Хозе не соглашался с такой оценкой.
— Франция Лебрена и Рамадье — это та же Польша, только расположенная к западу от Германии. Что там может возродиться? В Польше не меньше патриотов и храбрецов, но ведь не возродилась же! Когда Гитлер их начнет бить, тут будет не до родов.
Хозе предрекал разгром Франции, но, уличив в шовинизме, его обычно оставляли в меньшинстве. Немцы больше помалкивали, не вдаваясь в глубокие споры. Вялость сопротивления Гитлеру и полное банкротство их социал-демократии были плохими козырями в их руках.

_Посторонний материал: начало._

import Literature.Computability.AlgebraicComplexity.AndrewsForbes2022Lemma66AllFields
import Literature.Computability.AlgebraicComplexity.AndrewsForbes2022Thm68Proofs
import Literature.Computability.AlgebraicComplexity.AndrewsForbes2022RankCondenser
import Literature.Analysis.TotalPositivity.MultiplyPositiveProofs
import HarnessLib

/-!
# Andrews–Forbes 2022 §8: IPS lower bounds for the rank-condenser system — Theorem 8.3,
# Corollary 8.4, Theorem 8.6 (val-lit t24; source `paper:arxiv-2112.00792`; bib `AndrewsForbes2022`)

Typed literature (D-0014/D-0064), everything PROVED, for

* R. Andrews, M. A. Forbes, *Ideals, determinants, and straightening: proving and using lower
  bounds for polynomial ideals*, STOC 2022 = arXiv:2112.00792 [`AndrewsForbes2022`], §8
  (p0039:L103–p0041:L19): **Theorem 8.3** (low-depth IPS refutations of the rank-condenser system
  are as border-hard as `det_{Θ(r^{1/3})}`), **Corollary 8.4** (characteristic `0`: unconditional
  lower bound `r^{(log r)^{exp(-O(Δ))}} - O(n^4)` via Lemma 6.6 / Cor. 6.5 [LST21]), **Theorem 8.6**
  (the formula analogue, conditional on border formula lower bounds for `det_n`).

This is the "§8, to be typed on request" residue recorded in `AndrewsForbes2022Applications.lean`;
the rank-condenser preliminaries (Def. 2.11, Lemma 2.12, Lemma 8.2 and its erratum) are the
companion file `AndrewsForbes2022RankCondenser.lean`.  Locators `pNNNN.txt:Lnn` refer to the chunk
files of `lit read paper:arxiv-2112.00792`.

## The system and the rendering

Variables: the entries of two `n × n` matrices `X`, `Y`, arranged as the `n × 2n` matrix `(X | Y)`
(p0040:L33 "Arranging `X` and `Y` into an `n × 2n` matrix, we have `f(X,Y) ∈ I^det_{n,2n,r}`"):
`RCVars n = Fin n × Fin (n + n)`, `rcX` the left block, `rcY` the right block.  Equations
(`rankCondenserSystem F n r 𝓔`, indexed by `↥𝓔 ⊕ RCSide n`): `det_r(E X Eᵀ) = 0` for `E ∈ 𝓔`
(`rcDetEqn`), and the side equations `XY - I_n = 0`, `X ∘ X - X = 0`, `Y ∘ Y - Y = 0`
(`rcSideEqns`, Hadamard squares entrywise).  An IPS refutation is the tree's `IsIPSCertificate`
(Def. 2.40, placeholder variables `z` (for `𝓔`), `W, U, V`); "a product-depth-`Δ` circuit of size
`s` computes `C + O(ε)`" is membership of `C` in
`borderClass F (productDepthEdgeClass F((ε)) _ s Δ)` (size = WIRES, the §6 class of record of
`AndrewsForbes2022Applications.lean`), "a formula of size `s`" is `formulaClass` (fan-in-two GATE
count; print counts leaves — the constants below carry the translation).

## Main statements (all proved; no named facts)

* `rcDetEqn_mem_detIdeal` — `det_r(E X Eᵀ) ∈ I^det_{n,2n,r}` (Cauchy–Binet, p0040:L29–L33; via the
  tree's `Literature.Analysis.TotalPositivity.det_mul_eq_sum_pi`).
* `AndrewsForbes2022_thm_8_3_circuit` (char `0`) / `_circuit_posChar` (char `p`): the CONTENT of
  Thm. 8.3's proof — from an IPS refutation `C` of the system computed up to `O(ε)` by a
  product-depth-`Δ` circuit with `s` wires, a product-depth-`(Δ+1)` circuit with `s + 28 n^4`
  wires computing `det_m + O(ε)` (resp. `det_m^{p^e} + O(ε)` for some `e`) for every `m` with
  `2 m³ ≤ r` (the tree's constant for Cor. 3.9's `t ≤ O(r^{1/3})`, from IL17's `2t³`-vertex ABP);
  `AndrewsForbes2022_thm_8_3` — **Theorem 8.3 AS PRINTED** (hypothesis: a lower-bound function
  `t(n, Δ)` for border computing `det_n` (char `0`) / all `det_n^{p^k}` (char `p`); conclusion
  `t(m, Δ + 1) ≤ s + 28 n^4` for all `m` with `2m³ ≤ r`, i.e. size `≥ t(Ω(r^{1/3}), Δ+1) - O(n^4)`).
* `AndrewsForbes2022_cor_8_4` — **Corollary 8.4** (char `0`; the `r^{(log r)^{exp(-O(Δ))}}` bound
  with the universal constant existential and an explicit threshold `r ≥ r₀(Δ)`, exactly the
  quantifier shape of the tree's `AndrewsForbes2022_lemma_6_6`, from which it follows).
* `AndrewsForbes2022_thm_8_6_formula` / `_formula_posChar` / `AndrewsForbes2022_thm_8_6` —
  **Theorem 8.6** (formulas: `t(m) ≤ 32 (s + 1) n³`, i.e. size `≥ Ω(t(Ω(r^{1/3})) / n³)`).

TYPED-VS-PRINTED, disclosed.  (1) The statements are proved for EVERY finite family `𝓔` of
`r × n` matrices: the printed hypotheses "`𝓔` a weak `(r, r(n-r))`-lossless rank condenser with
`|𝓔| ≥ 2r(n-r)+1`" (Thm. 8.3) / "the condenser of Lemma 2.12" (Cor. 8.4, Thm. 8.6) serve in print
only to make the system unsatisfiable via Lemma 8.2, which is FALSE as printed
(`not_AndrewsForbes2022_lemma_8_2` in the companion file); the theorems quantify over refutations
`C` and hold as printed — vacuously where the printed system happens to be satisfiable (e.g.
`char F = 2`, `n = 2`, `r = 1`, `X = Y =` the transposition) — and the as-printed forms below keep
the printed hypotheses as (unused) binders.  (2) `1 ≤ r ≤ n` is Def. 2.11's ambient `n ≥ r ≥ 1`.
(3) Constants: `O(n^4)` ↦ `28 n^4`, `Ω(r^{1/3})` ↦ every `m` with `2m³ ≤ r`, the formula bound
`Ω(t/n³)` ↦ `t ≤ 32 (s+1) n³` in the tree's gate-count measure.  (4) Proof route = the printed one
(Lemma 8.1 = `AndrewsForbes2022_lemma_8_1_holds`; Cauchy–Binet; "cor:proj to det" = Thm. 3.8 /
Cor. 3.9 = `AndrewsForbes2022_thm_3_8_holds` / `_posChar_holds` with
`Corollary39.layeredABPComputes_detPoly_cubic`; the substitution `W ↦ XY - I_n, …` costs one
product layer and `O(n³)` wires = `ArithCircuit.compose` with the `ΣΠ` circuits of the side
polynomials) with one simplification: the final affine gate `1 - ·` is absorbed into the top gate
of the depth-three oracle circuit (`DepthThreeOracleComputes.of_one_sub`) instead of being built.

Honest framing: kernel-checked transcription of published (2022) conditional/unconditional IPS
lower bounds; proof-complexity statements about refuting an unsatisfiable (where it is) system;
VP ≠ VNP is NOT proved and nothing here is progress on it (val-lit t24 g8, 2026-08-27).

## References

* [AndrewsForbes2022] R. Andrews, M. A. Forbes, STOC 2022, doi:10.1145/3519935.3520025,
  arXiv:2112.00792 — §8 Thm. 8.3, Cor. 8.4, Rem. 8.5, Thm. 8.6 (p0039:L103–p0041:L19), with
  Def. 2.40, Lemma 8.1, Thm. 3.8, Cor. 3.9, Lemma 6.6.
* [GrochowPitassi2018] J. A. Grochow, T. Pitassi, J. ACM 65 (2018) (the Ideal Proof System).
-/

noncomputable section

В отеле этом жили годами. Мюллеры, соседи Хозе справа, впервые приехали в Москву после подавления Гамбургского восстания в 1923 году. Спустя несколько лет Генрих вернулся на родину, оставив жену в Москве всего на две-три недели. Она прождала его семь лет. Отдохнув от тюремных передряг, Генрих снова оказался в Берлине как раз в тот год, когда Гитлер пришел к власти. Вернулся несколько месяцев назад стариком, хотя ему шел сорок пятый год.
Он редко выходил на люди, а больше сидел дома, прижавшись ухом к радиоприемнику, точно подслушивал события мира, сидя за дверью. После гестапо он привык говорить шопотом и очень немногословно.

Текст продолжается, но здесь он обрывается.